import Literature.MathematicalPhysics.QuantumFieldTheory.Balaban1983to89.B15Sect1Instances
import Literature.MathematicalPhysics.QuantumFieldTheory.Balaban1983to89.B15Eq177GaugeInvariance
import Literature.MathematicalPhysics.QuantumFieldTheory.Balaban1983to89.Node00.LargeFieldBackgroundMSOfRecord

/-!
# `Balaban1983to89.B15Eq177ValueInvariance` — T. Bałaban, *Large field renormalization. I. The basic step of the 𝐑 operation*,
# Commun. Math. Phys. **122** (1989) 175–202 [Balaban1989LargeFieldI] = «[IV]», p. 194, the sentence after (1.77), verbatim:
# *«The function is invariant with respect to the group of all gauge transformations defined on Λ, hence it is natural to consider
# it on orbits of this group.»* — PROVED for the function (1.77) `V_k ↦ A(U_{k,Z}(V_k))` AT THE TOTALISED (2.12) SOLUTION MAP OF
# RECORD (`Node00.bgOfRecord av reg`: a minimiser of the Wilson action in a regularity class `reg` under the averaging constraints, CHOSEN
# when one exists, the unit configuration otherwise), for EVERY gauge-invariant class `reg`, WITHOUT the configuration-level covariance
# [15] (181); and the kernel certificate that (181) in its configuration-level form `B15Eq177GaugeInvariance.Cov181` FAILS at that map.

statement-level skeleton of published theorems with citation tags; proofs where landed; nothing here is a claim about the Yang–Mills mass gap

[15] = T. Bałaban, *The variational problem and background fields in renormalization group method for lattice gauge theories*, Commun.
Math. Phys. **102** (1985) 277–309 [Balaban1985Variational], (181) p. 307, verbatim: *«For the minimal configurations in the axial gauge we
have U_k(V^v) = U_k(V)^{v̄}, (181) where v̄ is constant on blocks B^j(y), y ∈ Λ_j, and equal to v(y)»*; [III] = T. Bałaban, *Convergent
renormalization expansions for lattice gauge theories*, Commun. Math. Phys. **119** (1988) 243–285 [Balaban1988Convergent], (2.12) p. 256.

WHY (cell `pub-ymgap`, seat dag-n12-c g6, node N12 [B15] strategy s1; LOCATED-181, 2026-08-27).  Every endpoint of the N12∕s1 chain for
Proposition 1 [IV] (`B15Prop1StdInstanceSU2Box` … `B15Prop1IntrinsicAnalyticAtRecord`) carries the letter
`h181 : ∀ u, Cov181 bg (Bj M₁ Z k) (blockLift k u)` — `U(𝔹, V′) = U(𝔹, V)^{ū}` for ALL multi-scale data `V, V′` related by `ū` — and
uses it ONLY through the value invariance `A(U_{k,Z}(V_k^u)) = A(U_{k,Z}(V_k))` (`B15Eq177GaugeInvariance.fun177_gaugeAct`,
`B15Prop1Carrier.std_f_gaugeAct`).  At NODE 00's solution maps of record (`Node00.bgOfRecord`, hence `Node00.bgMSOfRecord`,
`Node00.bgMSCoOfRecord` and their editions) the configuration-level letter is NOT satisfiable: off the solvable set the totalised map is the
unit configuration and `1^{ū} ≠ 1` for a non-constant `ū` (§4, `not_cov181_bgOfRecord`); on it a CHOSEN minimiser is covariant only up to
the residual gauge (print's (181) is stated for the representative *«in the axial gauge»*, which the record does not take).  The VALUE
invariance, which is all Proposition 1 needs, holds at the record unconditionally (§3): the (2.12) problems for `ū`-related data are carried
onto each other by `U₀ ↦ U₀^{ū}` (§1), so their minimum values agree, and the junk branches agree (§2).  The companion modules
`B15Prop1LocalLettersOfFun` ∕ `B15Prop1IntrinsicOfFun` re-thread the live s1 path over the value-invariance letter.

WHAT IS CERTIFIED (kernel, sorry-free; axioms `propext`∕`Classical.choice`∕`Quot.sound`).  `P : Params`, `G` a `GaugeGroup`, `av` a
family of averaging operations, `reg ⊆` fine configurations INVARIANT under every gauge transformation of `T_η` (`hreg`), `𝔹` a determining
set living in the standing range (`𝔹_j = ∅` for `j > m + K` — the `Setup` RANGE GUARD, as in `B14Eq216Concrete.agreeOn_avgFamily`), data
`V, V′` RELATED BY `ū` (`V′_j = V_j^{ū↾T^{(j)}}` for `j ≤ m + K`, the premise of `Cov181`).
* §1 `agreeOn_gaugeAct_of_related`, `related_symm`, ★ `isMinimizer_gaugeAct_of_related` — a (2.12) minimiser `U₀` for `V` gives the
  minimiser `U₀^{ū}` for `V′` (class invariance `hreg`, covariance of `M^j` = r13's `B16Sect1Backgrounds.iter_gaugeAct`, `A(U^u) = A(U)` =
  r11's `B14Eq16FaddeevPopov.wilsonAction4_gaugeAct'`); `mem_solvableDom_iff_of_related`; `wilsonAction4_eq_of_isMinimizer` (two minimisers
  of one problem have one action).
* §2 ★ `wilsonAction4_UminOfRecord_of_related` — `A(U(𝔹, V′)) = A(U(𝔹, V))` for the totalised solution map of record (both branches).
* §3 ★★ `fun177std_bgOfRecord_gaugeAct` — **p. 194's sentence at the record**: `A(U_{k,Z}(V_k^u)) = A(U_{k,Z}(V_k))` for EVERY gauge
  transformation `u` of `T^{(k)}` (`k ≤ m + K`), at `bg := bgOfRecord av reg`; `fun177_bgOfRecord_gaugeAct` (r12's `fun177` form),
  `gaugeInvariant_fun177std_bgOfRecord`.
* §4 ★ `not_cov181_bgOfRecord` — ANTI-VACUITY CERTIFICATE for the letter it replaces: if some datum is unsolvable and `ū` moves the unit
  configuration (`gaugeAct_one_ne_one`: `ū(b₋) ≠ ū(b₊)` on one bond), then `¬ Cov181 (bgOfRecord av reg) 𝔹 ū`.
* §5 at NODE 00's multi-scale class of record: `gaugeAct_mem_regMSOfRecord` ([6] (1.7) is gauge invariant) and
  ★ `fun177std_bgMSOfRecord_gaugeAct` (p. 194's sentence for `bgMSOfRecord F N ν K k Ω`, every `SU(N)`).

HONEST FRAMING: count-neutral kernel work on Bałaban AS PRINTED; nothing of [15] Thm 1 (existence ∕ uniqueness of minimisers) is asserted or
used; nothing continuum ∕ OS ∕ mass-gap ∕ Clay; N12 not discharged.  No `def`, no instance, no notation, no `sorry`.
-/

noncomputable section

▶ **Task statement**: The full listing must be retyped precisely, with no line left out.

▶ **Your solution**:
import Literature.MathematicalPhysics.QuantumFieldTheory.Balaban1983to89.B15Sect1Instances
import Literature.MathematicalPhysics.QuantumFieldTheory.Balaban1983to89.B15Eq177GaugeInvariance
import Literature.MathematicalPhysics.QuantumFieldTheory.Balaban1983to89.Node00.LargeFieldBackgroundMSOfRecord

/-!
# `Balaban1983to89.B15Eq177ValueInvariance` — T. Bałaban, *Large field renormalization. I. The basic step of the 𝐑 operation*,
# Commun. Math. Phys. **122** (1989) 175–202 [Balaban1989LargeFieldI] = «[IV]», p. 194, the sentence after (1.77), verbatim:
# *«The function is invariant with respect to the group of all gauge transformations defined on Λ, hence it is natural to consider
# it on orbits of this group.»* — PROVED for the function (1.77) `V_k ↦ A(U_{k,Z}(V_k))` AT THE TOTALISED (2.12) SOLUTION MAP OF
# RECORD (`Node00.bgOfRecord av reg`: a minimiser of the Wilson action in a regularity class `reg` under the averaging constraints, CHOSEN
# when one exists, the unit configuration otherwise), for EVERY gauge-invariant class `reg`, WITHOUT the configuration-level covariance
# [15] (181); and the kernel certificate that (181) in its configuration-level form `B15Eq177GaugeInvariance.Cov181` FAILS at that map.

statement-level skeleton of published theorems with citation tags; proofs where landed; nothing here is a claim about the Yang–Mills mass gap

[15] = T. Bałaban, *The variational problem and background fields in renormalization group method for lattice gauge theories*, Commun.
Math. Phys. **102** (1985) 277–309 [Balaban1985Variational], (181) p. 307, verbatim: *«For the minimal configurations in the axial gauge we
have U_k(V^v) = U_k(V)^{v̄}, (181) where v̄ is constant on blocks B^j(y), y ∈ Λ_j, and equal to v(y)»*; [III] = T. Bałaban, *Convergent
renormalization expansions for lattice gauge theories*, Commun. Math. Phys. **119** (1988) 243–285 [Balaban1988Convergent], (2.12) p. 256.

WHY (cell `pub-ymgap`, seat dag-n12-c g6, node N12 [B15] strategy s1; LOCATED-181, 2026-08-27).  Every endpoint of the N12∕s1 chain for
Proposition 1 [IV] (`B15Prop1StdInstanceSU2Box` … `B15Prop1IntrinsicAnalyticAtRecord`) carries the letter
`h181 : ∀ u, Cov181 bg (Bj M₁ Z k) (blockLift k u)` — `U(𝔹, V′) = U(𝔹, V)^{ū}` for ALL multi-scale data `V, V′` related by `ū` — and
uses it ONLY through the value invariance `A(U_{k,Z}(V_k^u)) = A(U_{k,Z}(V_k))` (`B15Eq177GaugeInvariance.fun177_gaugeAct`,
`B15Prop1Carrier.std_f_gaugeAct`).  At NODE 00's solution maps of record (`Node00.bgOfRecord`, hence `Node00.bgMSOfRecord`,
`Node00.bgMSCoOfRecord` and their editions) the configuration-level letter is NOT satisfiable: off the solvable set the totalised map is the
unit configuration and `1^{ū} ≠ 1` for a non-constant `ū` (§4, `not_cov181_bgOfRecord`); on it a CHOSEN minimiser is covariant only up to
the residual gauge (print's (181) is stated for the representative *«in the axial gauge»*, which the record does not take).  The VALUE
invariance, which is all Proposition 1 needs, holds at the record unconditionally (§3): the (2.12) problems for `ū`-related data are carried
onto each other by `U₀ ↦ U₀^{ū}` (§1), so their minimum values agree, and the junk branches agree (§2).  The companion modules
`B15Prop1LocalLettersOfFun` ∕ `B15Prop1IntrinsicOfFun` re-thread the live s1 path over the value-invariance letter.

WHAT IS CERTIFIED (kernel, sorry-free; axioms `propext`∕`Classical.choice`∕`Quot.sound`).  `P : Params`, `G` a `GaugeGroup`, `av` a
family of averaging operations, `reg ⊆` fine configurations INVARIANT under every gauge transformation of `T_η` (`hreg`), `𝔹` a determining
set living in the standing range (`𝔹_j = ∅` for `j > m + K` — the `Setup` RANGE GUARD, as in `B14Eq216Concrete.agreeOn_avgFamily`), data
`V, V′` RELATED BY `ū` (`V′_j = V_j^{ū↾T^{(j)}}` for `j ≤ m + K`, the premise of `Cov181`).
* §1 `agreeOn_gaugeAct_of_related`, `related_symm`, ★ `isMinimizer_gaugeAct_of_related` — a (2.12) minimiser `U₀` for `V` gives the
  minimiser `U₀^{ū}` for `V′` (class invariance `hreg`, covariance of `M^j` = r13's `B16Sect1Backgrounds.iter_gaugeAct`, `A(U^u) = A(U)` =
  r11's `B14Eq16FaddeevPopov.wilsonAction4_gaugeAct'`); `mem_solvableDom_iff_of_related`; `wilsonAction4_eq_of_isMinimizer` (two minimisers
  of one problem have one action).
* §2 ★ `wilsonAction4_UminOfRecord_of_related` — `A(U(𝔹, V′)) = A(U(𝔹, V))` for the totalised solution map of record (both branches).
* §3 ★★ `fun177std_bgOfRecord_gaugeAct` — **p. 194's sentence at the record**: `A(U_{k,Z}(V_k^u)) = A(U_{k,Z}(V_k))` for EVERY gauge
  transformation `u` of `T^{(k)}` (`k ≤ m + K`), at `bg := bgOfRecord av reg`; `fun177_bgOfRecord_gaugeAct` (r12's `fun177` form),
  `gaugeInvariant_fun177std_bgOfRecord`.
* §4 ★ `not_cov181_bgOfRecord` — ANTI-VACUITY CERTIFICATE for the letter it replaces: if some datum is unsolvable and `ū` moves the unit
  configuration (`gaugeAct_one_ne_one`: `ū(b₋) ≠ ū(b₊)` on one bond), then `¬ Cov181 (bgOfRecord av reg) 𝔹 ū`.
* §5 at NODE 00's multi-scale class of record: `gaugeAct_mem_regMSOfRecord` ([6] (1.7) is gauge invariant) and
  ★ `fun177std_bgMSOfRecord_gaugeAct` (p. 194's sentence for `bgMSOfRecord F N ν K k Ω`, every `SU(N)`).

HONEST FRAMING: count-neutral kernel work on Bałaban AS PRINTED; nothing of [15] Thm 1 (existence ∕ uniqueness of minimisers) is asserted or
used; nothing continuum ∕ OS ∕ mass-gap ∕ Clay; N12 not discharged.  No `def`, no instance, no notation, no `sorry`.
-/

noncomputable section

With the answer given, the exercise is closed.